import Summits.QuantumFields.YangMills.Theorems.ParabolicTrajectoryLatticeGapOnTrajectoryTransferHankelSite
import HarnessLib

/-!
# Crux `LatticeGapOnTrajectory` (stmt-QuantumFields-10523): the Hankel chain for the site reflection,
# STRICT slab form (transfer infrastructure, lead c2, reshape 4b)

Helper file (`--supports stmt-QuantumFields-10523`) for the registered stub `stub_transferSym`. The
wave-1 worker on `stub_negReflectRP` showed that site reflection positivity of the odd torus
`(ℤ/(2S+1))⁴` for `Θ₀ = GaugeConfig.negReflect` FAILS for observables touching the temporal links
`S → S+1` (they cross the fixed link plane `t = S + ½`; witness `G = U(1)`, `β = 0`, `F = Im U_e`), so
the raw RP hypothesis must read `w < S` (strict). This file re-derives the three statements of
`…TransferHankelSite` §3–§4 under the strict hypothesis, with the good class the slab `1 … S − 1` and the
dyadic condition `2^J m + w < S`:

* `osVar_negReflect_nonneg_of_rp_lt`, `norm_osCorr_negReflect_pow_le_lt`,
  `norm_osCorr_negReflect_le_of_decay_lt` (registered helper stub).

References: Osterwalder–Seiler 1978 §2; Glimm–Jaffe 1987 §6.1, §19.7; Fröhlich–Israel–Lieb–Simon 1978 §2.
-/

open scoped ComplexConjugate ComplexOrder
open Filter MeasureTheory
open Literature.MathematicalPhysics.QuantumLattice Literature.MathematicalPhysics.QuantumFieldTheory

noncomputable section

namespace Summit.QuantumFields.YangMills.Cruxes.LatticeGapOnTrajectory.OrbitKantorovichFiniteSize

namespace Transfer

namespace HankelSite

variable {G : Type} [Group G] [TopologicalSpace G] [IsTopologicalGroup G] [CompactSpace G]
  [MeasurableSpace G] [BorelSpace G] {N : ℕ} (ρ : G →* Matrix (Fin N) (Fin N) ℂ)

/-! ## §3 Reflection positivity for the site reflection in OS-variance form (from the raw hypothesis) -/

section RP

variable {S : ℕ}

/-- **Site reflection positivity in OS-variance form.** If `∫ conj F(Θ₀U) F(U) dμ ≥ 0` for every
bounded measurable `F` depending on the links based at times `1 … w` (`w < S`, strict: the temporal links
`S → S+1` cross the fixed link plane of `Θ₀`) — the raw form of the registered stub `stub_negReflectRP` (reshape 4b) — then `0 ≤ osVar μ Θ₀ Z` for every such `Z`
(`μ = wilsonMeasure ρ β` on the torus of side `2S+1`): apply the hypothesis to the centred
observable `Z − ∫Z`. [cite: OsterwalderSeiler1978, §2] -/
theorem osVar_negReflect_nonneg_of_rp_lt (hρ : Continuous ρ) (β : ℝ)
    (hRP : ∀ (F : GaugeConfig 4 (2 * S + 1) G → ℂ), Measurable F → (∃ C : ℝ, ∀ U, ‖F U‖ ≤ C) →
      ∀ {w : ℕ}, w < S → DependsOn F {e : Edge 4 (2 * S + 1) | 1 ≤ (e.1 0).val ∧ (e.1 0).val ≤ w} →
        0 ≤ wilsonExpectation ρ β fun U => conj (F U.negReflect) * F U)
    {Z : GaugeConfig 4 (2 * S + 1) G → ℂ} (hZ : Measurable Z) (hZb : ∃ B, ∀ U, ‖Z U‖ ≤ B)
    {w : ℕ} (hw : w < S)
    (hZd : DependsOn Z {e : Edge 4 (2 * S + 1) | 1 ≤ (e.1 0).val ∧ (e.1 0).val ≤ w}) :
    0 ≤ osVar (wilsonMeasure (d := 4) (L := 2 * S + 1) ρ β) GaugeConfig.negReflect Z := by
  -- adapted from `…TransferHankelSite` (`osVar_negReflect_nonneg_of_rp`), strict slab
  set μ := wilsonMeasure (d := 4) (L := 2 * S + 1) (G := G) ρ β with hμ
  haveI := isProbabilityMeasure_wilsonMeasure (d := 4) (L := 2 * S + 1) ρ hρ β
  have hΘ : MeasurePreserving (GaugeConfig.negReflect : GaugeConfig 4 (2 * S + 1) G → _) μ μ :=
    measurePreserving_negReflect_wilsonMeasure ρ hρ β
  obtain ⟨B, hB⟩ := hZb
  set c : ℂ := ∫ U, Z U ∂μ with hc
  set W : GaugeConfig 4 (2 * S + 1) G → ℂ := fun U => Z U - c with hW
  have hWm : Measurable W := hZ.sub measurable_const
  have hWb : ∃ C : ℝ, ∀ U, ‖W U‖ ≤ C := ⟨B + ‖c‖, fun U => (norm_sub_le _ _).trans (by
    have := hB U; linarith)⟩
  have hWd : DependsOn W {e : Edge 4 (2 * S + 1) | 1 ≤ (e.1 0).val ∧ (e.1 0).val ≤ w} :=
    fun U V h => by
      show Z U - c = Z V - c
      rw [hZd h]
  have hRPW := hRP W hWm hWb hw hWd
  have hZi : Integrable Z μ := integrable_of_measurable_bounded hZ ⟨B, hB⟩
  have hZΘ : Integrable (fun U => conj (Z U.negReflect)) μ :=
    integrable_of_measurable_bounded (Complex.continuous_conj.measurable.comp
      (hZ.comp WilsonSiteRP.measurable_negReflect)) ⟨B, fun U => by rw [RCLike.norm_conj]; exact hB _⟩
  have hZZ : Integrable (fun U => conj (Z U.negReflect) * Z U) μ :=
    integrable_conj_comp_mul_comp (τ := id) WilsonSiteRP.measurable_negReflect measurable_id hZ ⟨B, hB⟩
      hZ ⟨B, hB⟩
  have hcΘ : ∫ U, conj (Z U.negReflect) ∂μ = conj c := by
    rw [integral_conj, hc]
    exact congrArg _ (integral_comp_eq_of_measurePreserving hΘ hZ)
  have hkey : (∫ U, conj (W U.negReflect) * W U ∂μ) = osCorr μ GaugeConfig.negReflect id Z Z := by
    have e : ∀ U, conj (W U.negReflect) * W U =
        conj (Z U.negReflect) * Z U - c * conj (Z U.negReflect) - conj c * Z U + conj c * c := by
      intro U; simp only [hW, map_sub]; ring
    simp_rw [e]
    rw [integral_add, integral_sub, integral_sub, integral_const_mul, integral_const_mul, hcΘ,
      integral_const, hc]
    · simp only [probReal_univ, one_smul, osCorr, id_eq]
      ring
    · exact hZZ
    · exact hZΘ.const_mul c
    · exact hZZ.sub (hZΘ.const_mul c)
    · exact hZi.const_mul _
    · exact (hZZ.sub (hZΘ.const_mul c)).sub (hZi.const_mul _)
    · exact integrable_const _
  unfold osVar
  rw [← hkey]
  exact (Complex.nonneg_iff.1 hRPW).1

end RP

/-! ## §4 Log-convexity and OS-currency decay for the site reflection -/

section Main

variable {S : ℕ}

/-- **Hankel log-convexity for the site reflection of the odd Wilson torus.** Let
`μ = wilsonMeasure ρ β` on `GaugeConfig 4 (2S+1) G`, `Θ₀ = GaugeConfig.negReflect`,
`τ_m = torusTimeShift (2S+1) m`, and assume site reflection positivity on slab observables (raw
form of `stub_negReflectRP`). For a bounded measurable `X` depending only on the links based at
lattice times `1 … w` and `2^J m + w < S` (strict: every dyadic shift stays below the link plane),
`‖osCorr μ Θ₀ τ_m X X‖^(2^J) ≤ (osVar μ Θ₀ X)^(2^J − 1) · ‖osCorr μ Θ₀ τ_(2^J m) X X‖`.
[cite: FrohlichIsraelLiebSimon1978, §2] -/
theorem norm_osCorr_negReflect_pow_le_lt (hρ : Continuous ρ) (β : ℝ)
    (hRP : ∀ (F : GaugeConfig 4 (2 * S + 1) G → ℂ), Measurable F → (∃ C : ℝ, ∀ U, ‖F U‖ ≤ C) →
      ∀ {w : ℕ}, w < S → DependsOn F {e : Edge 4 (2 * S + 1) | 1 ≤ (e.1 0).val ∧ (e.1 0).val ≤ w} →
        0 ≤ wilsonExpectation ρ β fun U => conj (F U.negReflect) * F U)
    {X : GaugeConfig 4 (2 * S + 1) G → ℂ} (hX : Measurable X) (hXb : ∃ B, ∀ U, ‖X U‖ ≤ B) {w : ℕ}
    (hXd : DependsOn X {e : Edge 4 (2 * S + 1) | 1 ≤ (e.1 0).val ∧ (e.1 0).val ≤ w})
    {J m : ℕ} (hJm : 2 ^ J * m + w < S) :
    ‖osCorr (wilsonMeasure (d := 4) (L := 2 * S + 1) ρ β) GaugeConfig.negReflect
        (torusTimeShift (2 * S + 1) m) X X‖ ^ (2 ^ J) ≤
      osVar (wilsonMeasure (d := 4) (L := 2 * S + 1) ρ β) GaugeConfig.negReflect X ^ (2 ^ J - 1) *
        ‖osCorr (wilsonMeasure (d := 4) (L := 2 * S + 1) ρ β) GaugeConfig.negReflect
          (torusTimeShift (2 * S + 1) (2 ^ J * m)) X X‖ := by
  -- adapted from `…TransferHankelSite` (`norm_osCorr_negReflect_pow_le`), strict slab
  set μ := wilsonMeasure (d := 4) (L := 2 * S + 1) (G := G) ρ β with hμ
  haveI := isProbabilityMeasure_wilsonMeasure (d := 4) (L := 2 * S + 1) ρ hρ β
  have hΘm : Measurable (GaugeConfig.negReflect : GaugeConfig 4 (2 * S + 1) G → _) :=
    WilsonSiteRP.measurable_negReflect
  have hΘ : MeasurePreserving (GaugeConfig.negReflect : GaugeConfig 4 (2 * S + 1) G → _) μ μ :=
    measurePreserving_negReflect_wilsonMeasure ρ hρ β
  have hΘΘ : ∀ U : GaugeConfig 4 (2 * S + 1) G, U.negReflect.negReflect = U :=
    WilsonSiteRP.negReflect_negReflect_config
  have hτ : MeasurePreserving (⇑(torusTimeShift (G := G) (2 * S + 1) 1)) μ μ :=
    ⟨(torusTimeShift _ _).measurable, by
      unfold torusTimeShift; exact wilsonMeasure_map_torusConfigShift ρ β _⟩
  set σ : GaugeConfig 4 (2 * S + 1) G → GaugeConfig 4 (2 * S + 1) G :=
    ⇑(torusConfigShift (G := G) (Pi.single 0 (1 : ZMod (2 * S + 1)) : Site 4 (2 * S + 1))) with hσdef
  have hσ : Measurable σ := (torusConfigShift _).measurable
  have hΘτ : ∀ U : GaugeConfig 4 (2 * S + 1) G,
      torusTimeShift (2 * S + 1) 1 U.negReflect = (σ U).negReflect := by
    intro U
    rw [Hankel.coe_torusTimeShift_one]
    have h := torusConfigShift_negReflect_comm (G := G) (-1 : ZMod (2 * S + 1)) U
    rw [Pi.single_neg, neg_neg] at h
    exact h
  have hστ : ∀ U : GaugeConfig 4 (2 * S + 1) G, σ (torusTimeShift (2 * S + 1) 1 U) = U := by
    intro U
    rw [Hankel.coe_torusTimeShift_one]
    exact Summit.QuantumFields.YangMills.Theorems.FiniteSusceptibilityWeakCoupling.RPCauchySchwarz.torusConfigShift_shift_neg
      (Pi.single 0 1) U
  -- the reflection-positive class: bounded measurable observables of the slab `1 … S − 1`
  set Good : (GaugeConfig 4 (2 * S + 1) G → ℂ) → Prop := fun Z => Measurable Z ∧ (∃ B, ∀ U, ‖Z U‖ ≤ B) ∧
    DependsOn Z {e : Edge 4 (2 * S + 1) | 1 ≤ (e.1 0).val ∧ (e.1 0).val ≤ S - 1} with hGood
  have hmeas : ∀ Z, Good Z → Measurable Z := fun Z h => h.1
  have hbdd : ∀ Z, Good Z → ∃ B, ∀ U, ‖Z U‖ ≤ B := fun Z h => h.2.1
  have hadd : ∀ Z Y (c : ℂ), Good Z → Good Y → Good (Z + c • Y) := by
    rintro Z Y c ⟨hZm, ⟨BZ, hBZ⟩, hZd⟩ ⟨hYm, ⟨BY, hBY⟩, hYd⟩
    refine ⟨hZm.add (hYm.const_smul c), ⟨BZ + ‖c‖ * BY, fun U => ?_⟩, fun U V h => ?_⟩
    · rw [Pi.add_apply, Pi.smul_apply, smul_eq_mul]
      refine (norm_add_le _ _).trans (add_le_add (hBZ U) ?_)
      rw [norm_mul]
      exact mul_le_mul_of_nonneg_left (hBY U) (norm_nonneg _)
    · simp only [Pi.add_apply, Pi.smul_apply, smul_eq_mul]
      rw [hZd h, hYd h]
  have hvar : ∀ Z, Good Z → 0 ≤ osVar μ GaugeConfig.negReflect Z := fun Z h =>
    osVar_negReflect_nonneg_of_rp_lt ρ hρ β hRP h.1 h.2.1 (by omega) h.2.2
  -- `X` and its admissible shifts are good
  obtain ⟨B, hB⟩ := hXb
  have hgoodShift : ∀ n, n + w < S → Good (X ∘ (⇑(torusTimeShift (G := G) (2 * S + 1) 1))^[n]) := by
    intro n hn
    rw [Hankel.torusTimeShift_one_iterate]
    refine ⟨hX.comp (torusTimeShift _ _).measurable, ⟨B, fun U => hB _⟩, ?_⟩
    have h1 := Hankel.dependsOn_comp_torusTimeShift hXd n (by omega)
    exact h1.mono (slab_subset_slab (by omega) (by omega))
  have hXgood : Good X := by simpa using hgoodShift 0 (by omega)
  have hgood : ∀ j ≤ J, Good (X ∘ (⇑(torusTimeShift (G := G) (2 * S + 1) 1))^[2 ^ j * m]) := by
    intro j hj
    apply hgoodShift
    have : 2 ^ j * m ≤ 2 ^ J * m := Nat.mul_le_mul_right _ (Nat.pow_le_pow_right (by norm_num) hj)
    omega
  have h := norm_osCorr_iterate_pow_le hΘm hΘ hΘΘ hτ hσ hΘτ hστ hmeas hbdd hadd hvar hXgood J m hgood
  simpa only [Hankel.torusTimeShift_one_iterate] using h

/-- **OS-currency decay from far-separation decay, site reflection.** Under the hypotheses of
`norm_osCorr_negReflect_pow_le_lt`, ANY far bound `‖osCorr μ Θ₀ τ_(2^J m) X X‖ ≤ C e^{−κ 2^J m}`
(e.g. sup-norm exponential clustering of the torus state) gives
`‖osCorr μ Θ₀ τ_m X X‖ ≤ ((osVar μ Θ₀ X)^(2^J − 1) C)^{2^{−J}} e^{−κ m}` — the reflected
autocorrelation in OS currency at the same rate, up to the loss factor `(C / osVar X)^{2^{−J}}`.
[cite: FrohlichIsraelLiebSimon1978, §2] [cite: GlimmJaffe1987, §19.7] -/
theorem norm_osCorr_negReflect_le_of_decay_lt (hρ : Continuous ρ) (β : ℝ)
    (hRP : ∀ (F : GaugeConfig 4 (2 * S + 1) G → ℂ), Measurable F → (∃ C : ℝ, ∀ U, ‖F U‖ ≤ C) →
      ∀ {w : ℕ}, w < S → DependsOn F {e : Edge 4 (2 * S + 1) | 1 ≤ (e.1 0).val ∧ (e.1 0).val ≤ w} →
        0 ≤ wilsonExpectation ρ β fun U => conj (F U.negReflect) * F U)
    {X : GaugeConfig 4 (2 * S + 1) G → ℂ} (hX : Measurable X) (hXb : ∃ B, ∀ U, ‖X U‖ ≤ B) {w : ℕ}
    (hXd : DependsOn X {e : Edge 4 (2 * S + 1) | 1 ≤ (e.1 0).val ∧ (e.1 0).val ≤ w})
    {J m : ℕ} (hJm : 2 ^ J * m + w < S) {C κ : ℝ}
    (hfar : ‖osCorr (wilsonMeasure (d := 4) (L := 2 * S + 1) ρ β) GaugeConfig.negReflect
        (torusTimeShift (2 * S + 1) (2 ^ J * m)) X X‖ ≤ C * Real.exp (-(κ * (2 ^ J * m)))) :
    ‖osCorr (wilsonMeasure (d := 4) (L := 2 * S + 1) ρ β) GaugeConfig.negReflect
        (torusTimeShift (2 * S + 1) m) X X‖ ≤
      (osVar (wilsonMeasure (d := 4) (L := 2 * S + 1) ρ β) GaugeConfig.negReflect X ^ (2 ^ J - 1) * C) ^
          ((2 ^ J : ℝ)⁻¹) * Real.exp (-(κ * m)) := by
  -- adapted from `…TransferHankelSite` (`norm_osCorr_negReflect_le_of_decay`)
  have hiter := norm_osCorr_negReflect_pow_le_lt ρ hρ β hRP hX hXb hXd hJm
  have hV : 0 ≤ osVar (wilsonMeasure (d := 4) (L := 2 * S + 1) ρ β) GaugeConfig.negReflect X := by
    have : w < S := by have := Nat.zero_le (2 ^ J * m); omega
    exact osVar_negReflect_nonneg_of_rp_lt ρ hρ β hRP hX hXb this hXd
  set x := ‖osCorr (wilsonMeasure (d := 4) (L := 2 * S + 1) ρ β) GaugeConfig.negReflect
        (torusTimeShift (2 * S + 1) m) X X‖ with hx
  set V := osVar (wilsonMeasure (d := 4) (L := 2 * S + 1) ρ β) GaugeConfig.negReflect X with hVdef
  have hN : (2 ^ J : ℕ) ≠ 0 := by positivity
  have hexp : Real.exp (-(κ * (2 ^ J * m))) = Real.exp (-(κ * m)) ^ (2 ^ J : ℕ) := by
    rw [← Real.exp_nat_mul]; congr 1; push_cast; ring
  have hmain : x ^ (2 ^ J : ℕ) ≤ (V ^ (2 ^ J - 1) * C) * Real.exp (-(κ * m)) ^ (2 ^ J : ℕ) := by
    refine hiter.trans ?_
    rw [mul_assoc]
    refine mul_le_mul_of_nonneg_left ?_ (by positivity)
    rw [← hexp]; exact hfar
  have hE : 0 < Real.exp (-(κ * m)) := Real.exp_pos _
  have hq : (x / Real.exp (-(κ * m))) ^ (2 ^ J : ℕ) ≤ V ^ (2 ^ J - 1) * C := by
    rw [div_pow, div_le_iff₀ (by positivity)]
    exact hmain
  have hx0 : 0 ≤ x / Real.exp (-(κ * m)) := div_nonneg (norm_nonneg _) hE.le
  have hroot : x / Real.exp (-(κ * m)) ≤ (V ^ (2 ^ J - 1) * C) ^ ((2 ^ J : ℝ)⁻¹) := by
    have h1 : ((x / Real.exp (-(κ * m))) ^ (2 ^ J : ℕ)) ^ (((2 ^ J : ℕ) : ℝ)⁻¹)
        ≤ (V ^ (2 ^ J - 1) * C) ^ (((2 ^ J : ℕ) : ℝ)⁻¹) :=
      Real.rpow_le_rpow (pow_nonneg hx0 _) hq (by positivity)
    rw [Real.pow_rpow_inv_natCast hx0 hN] at h1
    simpa using h1
  rw [div_le_iff₀ hE] at hroot
  simpa using hroot

end Main

end HankelSite

end Transfer

end Summit.QuantumFields.YangMills.Cruxes.LatticeGapOnTrajectory.OrbitKantorovichFiniteSize

end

# # # # #

Task:
Word for word, restate only the lines from the one containing "have hN : (2 ^ J : ℕ) ≠ 0 := by positivity" through the last line of the entries, with both ends kept.

Answer box:
  have hN : (2 ^ J : ℕ) ≠ 0 := by positivity
  have hexp : Real.exp (-(κ * (2 ^ J * m))) = Real.exp (-(κ * m)) ^ (2 ^ J : ℕ) := by
    rw [← Real.exp_nat_mul]; congr 1; push_cast; ring
  have hmain : x ^ (2 ^ J : ℕ) ≤ (V ^ (2 ^ J - 1) * C) * Real.exp (-(κ * m)) ^ (2 ^ J : ℕ) := by
    refine hiter.trans ?_
    rw [mul_assoc]
    refine mul_le_mul_of_nonneg_left ?_ (by positivity)
    rw [← hexp]; exact hfar
  have hE : 0 < Real.exp (-(κ * m)) := Real.exp_pos _
  have hq : (x / Real.exp (-(κ * m))) ^ (2 ^ J : ℕ) ≤ V ^ (2 ^ J - 1) * C := by
    rw [div_pow, div_le_iff₀ (by positivity)]
    exact hmain
  have hx0 : 0 ≤ x / Real.exp (-(κ * m)) := div_nonneg (norm_nonneg _) hE.le
  have hroot : x / Real.exp (-(κ * m)) ≤ (V ^ (2 ^ J - 1) * C) ^ ((2 ^ J : ℝ)⁻¹) := by
    have h1 : ((x / Real.exp (-(κ * m))) ^ (2 ^ J : ℕ)) ^ (((2 ^ J : ℕ) : ℝ)⁻¹)
        ≤ (V ^ (2 ^ J - 1) * C) ^ (((2 ^ J : ℕ) : ℝ)⁻¹) :=
      Real.rpow_le_rpow (pow_nonneg hx0 _) hq (by positivity)
    rw [Real.pow_rpow_inv_natCast hx0 hN] at h1
    simpa using h1
  rw [div_le_iff₀ hE] at hroot
  simpa using hroot

end Main

end HankelSite

end Transfer

end Summit.QuantumFields.YangMills.Cruxes.LatticeGapOnTrajectory.OrbitKantorovichFiniteSize

end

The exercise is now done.